I'm analyzing an experiment that has 50 subjects and 50 items. Each item can occur in two possible conditions. Every experimental subject produces a (continuous) response to every item, but only once per item (individually, they only respond to one condition per item).
I hypothesize the following effects:
- item condition should affect the mean response: higher response in one condition than the other
- item condition should affect the variance of the response: higher variance in one condition than the other
- there is idiosyncratic variation between subjects: some subjects produce a higher response than others, regardless of item or condition. In addition, some subjects are more sensitive to the item condition than others.

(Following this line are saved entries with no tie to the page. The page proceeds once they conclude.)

import Summits.AnomalousDissipation.AnomalousDissipation.Theorems.SolenoidalFractalHomogenisationLagrangianStepCellLawVSectorialOn
import Summits.AnomalousDissipation.AnomalousDissipation.Theorems.SolenoidalFractalHomogenisationLagrangianStepCellClauseCutsFamily
import Summits.AnomalousDissipation.AnomalousDissipation.Theorems.SolenoidalFractalHomogenisationLagrangianStepCellLawVQSPinch
import Summits.AnomalousDissipation.AnomalousDissipation.Theorems.SolenoidalFractalHomogenisationLagrangianStepCellLawVDesignPoint
import HarnessLib

/-!
# K1L_D (stmt-AnomalousDissipation-27980): the (W)-CROSSING line for `stub_cellLawV0_IS` — landed copy of the crux workfile
`Cruxes/LagrangianRenormalisationStep/Lines/onelevel_W_crossing.lean` v2 (commit f677fdc0e2c7), §1–§5 WITHOUT the two named stubs
(`stub_W_evenSlackB`, `stub_D1_exactFamily`) and their two derived decls (`stub_W_closedFormB`, `stub_cellLawV0_IS_of_D1`), plus the
registry-v14 glue `cellLawV0_IS_of_W_D1` (tenure D26-4; prover ad-k1loc-p3 g7 on offer «TAKES-p3 #6»; `--supports 27980 --as helper`).

Declaration names and texts are UNCHANGED (token identity with planner ad-ideate-p5's certificate spine §W copies): §1 the residue currency
`RelSmall` and its perturbation lemmas; §2 `ResidueOnInterval`, `EvenSlackOnInterval`, `oddChannelOn_of_residue`; §3 `evenHalf_of_residue`;
§4 `windowClause_of_WCrossing`, `windowFamily_of_WCrossing`, `RelSmall.smul`, `cellLawV0_IS_statement_of_WCrossing`; §5 `D1ExactFamily`,
`ClosedFormWindowB`, `cellLawV0_IS_statement_of_D1`, the branch-B data `MB`/`MB_pos`/`ρB`/`ρB_nonneg`/`ΦB`, `oddChannelOn_ΦB`, `EvenSlackWindowB`,
`closedFormWindowB_of_evenSlack`; NEW: `cellLawV0_IS_of_W_D1 : (∃ a > 0, EvenSlackWindowB a ρB) → (∀ a > 0, D1ExactFamily (ΦB a) ρB MB MB_pos) →
<registered stub_cellLawV0_IS text (registry v13 l.354–360) verbatim>`.  Nothing here proves the two obligations; K1L_D stays open; rung F-D1.A0.
-/

set_option linter.dupNamespace false

namespace Summit.AnomalousDissipation.AnomalousDissipation.Theorems.SolenoidalFractalHomogenisation.LagrangianStep.WCrossing

open Summit.AnomalousDissipation.AnomalousDissipation.Theorems
open Summit.AnomalousDissipation.AnomalousDissipation.Theorems.SolenoidalFractalHomogenisation.LagrangianStep
open Literature.Analysis Literature.Analysis.FluidPDE Literature.Analysis.FunctionSpaces
open Set

noncomputable section

/-! ## §1 The residue currency and its two perturbation lemmas -/

/-- `R` is `ρ`-SMALL RELATIVE TO `A`: `bsymb R(k;p,q)² ≤ ρ² · symb A(k,p) · symb A(k,q)` for all transverse `p, q ⊥ k` (scale-free; covers the diagonal
`symb R ≤ ρ·symb A` and the cross/odd entries in geometric-mean form). -/
def RelSmall (R A : T4) (ρ : ℝ) : Prop :=
  ∀ k p q : Fin 3 → ℝ, ∑ i, p i * k i = 0 → ∑ i, q i * k i = 0 →
    (Torus.bsymb R k p q) ^ 2 ≤ ρ ^ 2 * (Torus.symb A k p * Torus.symb A k q)

/-- Diagonal consequence: `|symb R(k,p)| ≤ ρ·symb A(k,p)`. [folklore] -/
theorem RelSmall.symb_abs_le {R A : T4} {ρ : ℝ} (h : RelSmall R A ρ) (hA : TransNonneg A) (hρ : 0 ≤ ρ)
    (k p : Fin 3 → ℝ) (hkp : ∑ i, p i * k i = 0) : |Torus.symb R k p| ≤ ρ * Torus.symb A k p := by
  have h1 := h k p p hkp hkp
  rw [← Torus.symb_eq_bsymb] at h1
  have hnn : 0 ≤ ρ * Torus.symb A k p := mul_nonneg hρ (hA k p hkp)
  have h2 : (Torus.symb R k p) ^ 2 ≤ (ρ * Torus.symb A k p) ^ 2 := by nlinarith [h1]
  exact abs_le_of_sq_le_sq' h2 hnn |>.elim (fun h₁ h₂ => abs_le.mpr ⟨h₁, h₂⟩)

/-- Two-sided radial comparison `(1-ρ)·A ≼ A + R ≼ (1+ρ)·A`. [folklore] -/
theorem RelSmall.transLE {R A : T4} {ρ : ℝ} (h : RelSmall R A ρ) (hA : TransNonneg A) (hρ : 0 ≤ ρ) :
    TransLE ((1 - ρ) • A) (A + R) ∧ TransLE (A + R) ((1 + ρ) • A) := by
  constructor
  · intro k p hkp
    have := abs_le.mp (h.symb_abs_le hA hρ k p hkp)
    rw [Torus.symb_smul, Torus.symb_add]; linarith [this.1]
  · intro k p hkp
    have := abs_le.mp (h.symb_abs_le hA hρ k p hkp)
    rw [Torus.symb_smul, Torus.symb_add]; linarith [this.2]

/-- Positivity of a tensor inside an order interval about a nonnegative centre. [folklore] -/
theorem transNonneg_of_inInterval {Sstar A : T4} {lam : ℝ} (h : InInterval Sstar lam A) (hstar : TransNonneg Sstar) (hlam : 0 < lam) :
    TransNonneg A := by
  intro k p hkp
  have h1 := h.1 k p hkp
  rw [Torus.symb_smul] at h1
  exact le_trans (mul_nonneg (by positivity) (hstar k p hkp)) h1

/-- **EVEN perturbation lemma.**  `S⋆/λ' ≼ A ≼ λ' S⋆` and `R` `ρ`-small relative to `A` (`ρ < 1`) give `A + R` in the interval of aspect `λ'/(1-ρ)`
(uses `1 + ρ ≤ 1/(1-ρ)`). [folklore] -/
theorem inInterval_add_of_relSmall {Sstar A R : T4} {lam ρ : ℝ} (h : InInterval Sstar lam A) (hR : RelSmall R A ρ)
    (hstar : TransNonneg Sstar) (hρ : 0 ≤ ρ) (hρ1 : ρ < 1) (hlam : 0 < lam) :
    InInterval Sstar (lam / (1 - ρ)) (A + R) := by
  have hA : TransNonneg A := transNonneg_of_inInterval h hstar hlam
  obtain ⟨hlo, hhi⟩ := hR.transLE hA hρ
  have h1ρ : 0 < 1 - ρ := by linarith
  constructor
  · intro k p hkp
    have ha := h.1 k p hkp
    have hb := hlo k p hkp
    rw [Torus.symb_smul] at ha hb ⊢
    have hs := hstar k p hkp
    -- (1/(lam/(1-ρ))) s = ((1-ρ)/lam) s ≤ (1-ρ) symb A ≤ symb (A+R)
    have : 1 / (lam / (1 - ρ)) * Torus.symb Sstar k p = (1 - ρ) * (1 / lam * Torus.symb Sstar k p) := by
      field_simp
    rw [this]
    exact le_trans (mul_le_mul_of_nonneg_left ha h1ρ.le) hb
  · intro k p hkp
    have ha := h.2 k p hkp
    have hb := hhi k p hkp
    rw [Torus.symb_smul] at ha hb ⊢
    have hs := hstar k p hkp
    have hAp := hA k p hkp
    -- symb (A+R) ≤ (1+ρ) symb A ≤ (1+ρ) lam s ≤ lam/(1-ρ) s
    have h3 : (1 + ρ) * (lam * Torus.symb Sstar k p) ≤ lam / (1 - ρ) * Torus.symb Sstar k p := by
      have h4 : (1 + ρ) ≤ 1 / (1 - ρ) := by
        rw [le_div_iff₀ h1ρ]; nlinarith
      have h5 : 0 ≤ lam * Torus.symb Sstar k p := mul_nonneg hlam.le hs
      calc (1 + ρ) * (lam * Torus.symb Sstar k p) ≤ (1 / (1 - ρ)) * (lam * Torus.symb Sstar k p) :=
            mul_le_mul_of_nonneg_right h4 h5
        _ = lam / (1 - ρ) * Torus.symb Sstar k p := by ring
    exact le_trans hb (le_trans (mul_le_mul_of_nonneg_left ha (by linarith)) h3)

/-- **ODD perturbation lemma.**  `OddSectorial A τ` and `R` `ρ`-small relative to `A` (`ρ < 1`) give `OddSectorial (A + R) ((τ + 2ρ)/(1-ρ))`:
gain `1/(1-ρ)`, source `2ρ/(1-ρ)`. [folklore] -/
theorem oddSectorial_add_of_relSmall {A R : T4} {τ ρ : ℝ} (h : OddSectorial A τ) (hR : RelSmall R A ρ) (hA : TransNonneg A)
    (hτ : 0 ≤ τ) (hρ : 0 ≤ ρ) (hρ1 : ρ < 1) : OddSectorial (A + R) ((τ + 2 * ρ) / (1 - ρ)) := by
  intro k p q hp hq
  have h1ρ : 0 < 1 - ρ := by linarith
  set a := Torus.symb A k p with ha_def
  set b := Torus.symb A k q with hb_def
  have ha : 0 ≤ a := hA k p hp
  have hb : 0 ≤ b := hA k q hq
  set s := Real.sqrt (a * b) with hs_def
  have hs : 0 ≤ s := Real.sqrt_nonneg _
  have hs2 : s ^ 2 = a * b := Real.sq_sqrt (mul_nonneg ha hb)
  -- the three small quantities
  have hx : |Torus.bsymb A k p q - Torus.bsymb A k q p| ≤ τ * s := by
    refine abs_le_of_sq_le_sq' ?_ (mul_nonneg hτ hs) |>.elim (fun h₁ h₂ => abs_le.mpr ⟨h₁, h₂⟩)
    rw [mul_pow, hs2]; exact h k p q hp hq
  have hr1 : |Torus.bsymb R k p q| ≤ ρ * s := by
    refine abs_le_of_sq_le_sq' ?_ (mul_nonneg hρ hs) |>.elim (fun h₁ h₂ => abs_le.mpr ⟨h₁, h₂⟩)
    rw [mul_pow, hs2]; exact hR k p q hp hq
  have hr2 : |Torus.bsymb R k q p| ≤ ρ * s := by
    refine abs_le_of_sq_le_sq' ?_ (mul_nonneg hρ hs) |>.elim (fun h₁ h₂ => abs_le.mpr ⟨h₁, h₂⟩)
    rw [mul_pow, hs2, mul_comm a b]; exact hR k q p hq hp
  -- odd part of A + R
  have hsum : Torus.bsymb (A + R) k p q - Torus.bsymb (A + R) k q p
      = (Torus.bsymb A k p q - Torus.bsymb A k q p) + Torus.bsymb R k p q - Torus.bsymb R k q p := by
    rw [Torus.bsymb_add, Torus.bsymb_add]; ring
  have hodd : |Torus.bsymb (A + R) k p q - Torus.bsymb (A + R) k q p| ≤ (τ + 2 * ρ) * s := by
    rw [hsum]
    calc |(Torus.bsymb A k p q - Torus.bsymb A k q p) + Torus.bsymb R k p q - Torus.bsymb R k q p|
        ≤ |(Torus.bsymb A k p q - Torus.bsymb A k q p) + Torus.bsymb R k p q| + |Torus.bsymb R k q p| := abs_sub _ _
      _ ≤ |Torus.bsymb A k p q - Torus.bsymb A k q p| + |Torus.bsymb R k p q| + |Torus.bsymb R k q p| := by
          gcongr; exact abs_add_le _ _
      _ ≤ τ * s + ρ * s + ρ * s := by gcongr
      _ = (τ + 2 * ρ) * s := by ring
  -- even parts of A + R dominate (1-ρ)·a, (1-ρ)·b
  obtain ⟨hlo, _⟩ := hR.transLE hA hρ
  have hpa : (1 - ρ) * a ≤ Torus.symb (A + R) k p := by have := hlo k p hp; rwa [Torus.symb_smul] at this
  have hqb : (1 - ρ) * b ≤ Torus.symb (A + R) k q := by have := hlo k q hq; rwa [Torus.symb_smul] at this
  have hc : 0 ≤ τ + 2 * ρ := by linarith
  -- square and compare
  have hsq : (Torus.bsymb (A + R) k p q - Torus.bsymb (A + R) k q p) ^ 2 ≤ ((τ + 2 * ρ) * s) ^ 2 := by
    have h0 : 0 ≤ (τ + 2 * ρ) * s := mul_nonneg hc hs
    exact sq_le_sq' (by linarith [(abs_le.mp hodd).1]) (abs_le.mp hodd).2
  have hab : a * b ≤ (Torus.symb (A + R) k p / (1 - ρ)) * (Torus.symb (A + R) k q / (1 - ρ)) := by
    have h1 : a ≤ Torus.symb (A + R) k p / (1 - ρ) := by rw [le_div_iff₀ h1ρ]; linarith
    have h2 : b ≤ Torus.symb (A + R) k q / (1 - ρ) := by rw [le_div_iff₀ h1ρ]; linarith
    exact mul_le_mul h1 h2 hb (le_trans ha h1)
  calc (Torus.bsymb (A + R) k p q - Torus.bsymb (A + R) k q p) ^ 2
      ≤ ((τ + 2 * ρ) * s) ^ 2 := hsq
    _ = (τ + 2 * ρ) ^ 2 * (a * b) := by rw [mul_pow, hs2]
    _ ≤ (τ + 2 * ρ) ^ 2 * ((Torus.symb (A + R) k p / (1 - ρ)) * (Torus.symb (A + R) k q / (1 - ρ))) :=
        mul_le_mul_of_nonneg_left hab (sq_nonneg _)
    _ = ((τ + 2 * ρ) / (1 - ρ)) ^ 2 * (Torus.symb (A + R) k p * Torus.symb (A + R) k q) := by
        field_simp

/-! ## §2 ODD crossing: the τ-local odd-channel bound passes from the design map `Φ₀` to `Φ = Φ₀ + residue` -/

/-- The RESIDUE HYPOTHESIS on the window, in the odd-channel shape (`λ ∈ [λ₀,Λ]`, `τ ∈ [0,τ₀]`): `Φ S − Φ₀ S` is `ρ`-small relative to `Φ₀ S`. -/
def ResidueOnInterval (Φ Φ₀ : T4 → T4) (Sstar : T4) (lam₀ Λ τ₀ ρ : ℝ) : Prop :=
  ∀ lam ∈ Set.Icc lam₀ Λ, ∀ S : T4, ∀ τ ∈ Set.Icc 0 τ₀, InInterval Sstar lam S → OddSectorial S τ → RelSmall (Φ S - Φ₀ S) (Φ₀ S) ρ

/-- The EVEN HALF WITH SLACK `δ ≥ 0` for the design map, in the same shape: the image lands in the interval SHRUNK by `1+δ`. -/
def EvenSlackOnInterval (Φ₀ : T4 → T4) (Sstar : T4) (lam₀ Λ τ₀ δ : ℝ) : Prop :=
  ∀ lam ∈ Set.Icc lam₀ Λ, ∀ S : T4, ∀ τ ∈ Set.Icc 0 τ₀, InInterval Sstar lam S → OddSectorial S τ → InInterval Sstar (lam / (1 + δ)) (Φ₀ S)

/-- **Odd crossing.**  [folklore] -/
theorem oddChannelOn_of_residue {Φ Φ₀ : T4 → T4} {Sstar : T4} {lam₀ Λ κ ε τ₀ ρ δ : ℝ}
    (hO : SectorialOddChannelBoundOn Φ₀ Sstar lam₀ Λ κ ε τ₀) (hE : EvenSlackOnInterval Φ₀ Sstar lam₀ Λ τ₀ δ)
    (hR : ResidueOnInterval Φ Φ₀ Sstar lam₀ Λ τ₀ ρ) (hstar : TransNonneg Sstar) (hlam₀ : 0 < lam₀) (hδ : 0 ≤ δ)
    (hκ : 0 ≤ κ) (hε : 0 ≤ ε) (hρ : 0 ≤ ρ) (hρ1 : ρ < 1) :
    SectorialOddChannelBoundOn Φ Sstar lam₀ Λ (κ / (1 - ρ)) ((ε + 2 * ρ) / (1 - ρ)) τ₀ := by
  intro lam hlam S τ hτ hSi hSo
  have hlam' : 0 < lam / (1 + δ) := div_pos (hlam₀.trans_le hlam.1) (by linarith)
  have hnn : TransNonneg (Φ₀ S) := transNonneg_of_inInterval (hE lam hlam S τ hτ hSi hSo) hstar hlam'
  have h := oddSectorial_add_of_relSmall (hO lam hlam S τ hτ hSi hSo) (hR lam hlam S τ hτ hSi hSo) hnn
    (by nlinarith [hτ.1]) hρ hρ1
  have heq : Φ₀ S + (Φ S - Φ₀ S) = Φ S := by abel
  rw [heq] at h
  convert h using 1; field_simp; ring

/-! ## §3 EVEN crossing with defect `μ = 1` -/

/-- **Even crossing.**  Slack `δ` for `Φ₀` and residue `ρ` with `1 ≤ (1-ρ)(1+δ)` give the even half for `Φ` at defect `μ = 1`, in the clause shape
(`τ ∈ [τlo, τhi] ⊆ [0, τ₀]`). [folklore] -/
theorem evenHalf_of_residue {Φ Φ₀ : T4 → T4} {Sstar : T4} {lam₀ Λ τ₀ τlo τhi ρ δ : ℝ}
    (hE : EvenSlackOnInterval Φ₀ Sstar lam₀ Λ τ₀ δ) (hR : ResidueOnInterval Φ Φ₀ Sstar lam₀ Λ τ₀ ρ) (hstar : TransNonneg Sstar)
    (hlam₀ : 0 < lam₀) (hδ : 0 ≤ δ) (hρ : 0 ≤ ρ) (hfit : 1 ≤ (1 - ρ) * (1 + δ)) (hτlo : 0 ≤ τlo) (hτhi : τhi ≤ τ₀) :
    ∀ τ ∈ Set.Icc τlo τhi, ∀ lam ∈ Set.Icc lam₀ Λ, ∀ S : T4, OddSectorial S τ → InInterval Sstar lam S →
      InInterval Sstar (1 * lam) (Φ S) := by
  intro τ hτ lam hlam S hSo hSi
  have hτ' : τ ∈ Set.Icc 0 τ₀ := ⟨hτlo.trans hτ.1, hτ.2.trans hτhi⟩
  have hρ1 : ρ < 1 := by nlinarith
  have hlam0 : 0 < lam := hlam₀.trans_le hlam.1
  have hlam' : 0 < lam / (1 + δ) := div_pos hlam0 (by linarith)
  have h := inInterval_add_of_relSmall (hE lam hlam S τ hτ' hSi hSo) (hR lam hlam S τ hτ' hSi hSo) hstar hρ hρ1 hlam'
  have heq : Φ₀ S + (Φ S - Φ₀ S) = Φ S := by abel
  rw [heq] at h
  refine h.mono hstar (div_pos hlam' (by linarith)) ?_
  -- lam/(1+δ)/(1-ρ) ≤ 1·lam  ⟸  1 ≤ (1-ρ)(1+δ)
  rw [div_div, one_mul, div_le_iff₀ (by nlinarith)]
  nlinarith

end

end Summit.AnomalousDissipation.AnomalousDissipation.Theorems.SolenoidalFractalHomogenisation.LagrangianStep.WCrossing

- there is idiosyncratic variation between items: some items get higher responses than others, regardless of condition. In addition, some items are more sensitive to the item condition than others.
I want to model this with a linear mixed-effects model, and test the significance of (1) and (2). If I were using
lme4, I would specify a model like this, with a fixed effect of
condition, plus random intercepts and
condition slopes for subjects and for items.
lmer(response ~ condition + (1 + condition | subject) + (1 + condition | item))
As far as I can tell, there's no way to test (2) with
lme4. If someone can suggest a straightforward way to test (2) while also accounting for the other components, that would be very helpful!
This is what I've been able to do so far:
This question suggests how to use
nlme to allow the variance to differ between fixed factor levels. I found via googling that I can specify crossed random effects with a hack using
pdIdent. My current model looks like this:
my_data$one = rep(1, nrow(my_data)) lme(response ~ condition, random=list(one = pdBlocked(list(pdIdent(~ subject - 1), pdIdent(~ item - 1))) ), weights=varIdent(form=~1|condition), data=my_data)
However, as far as I can tell from the model output (and comparison to lme4), this includes random intercepts but not slopes for condition, so requirements (3) and (4) of the model aren't fully satisfied. If you know how to specify condition slopes using the nlme syntax, that would also answer this question.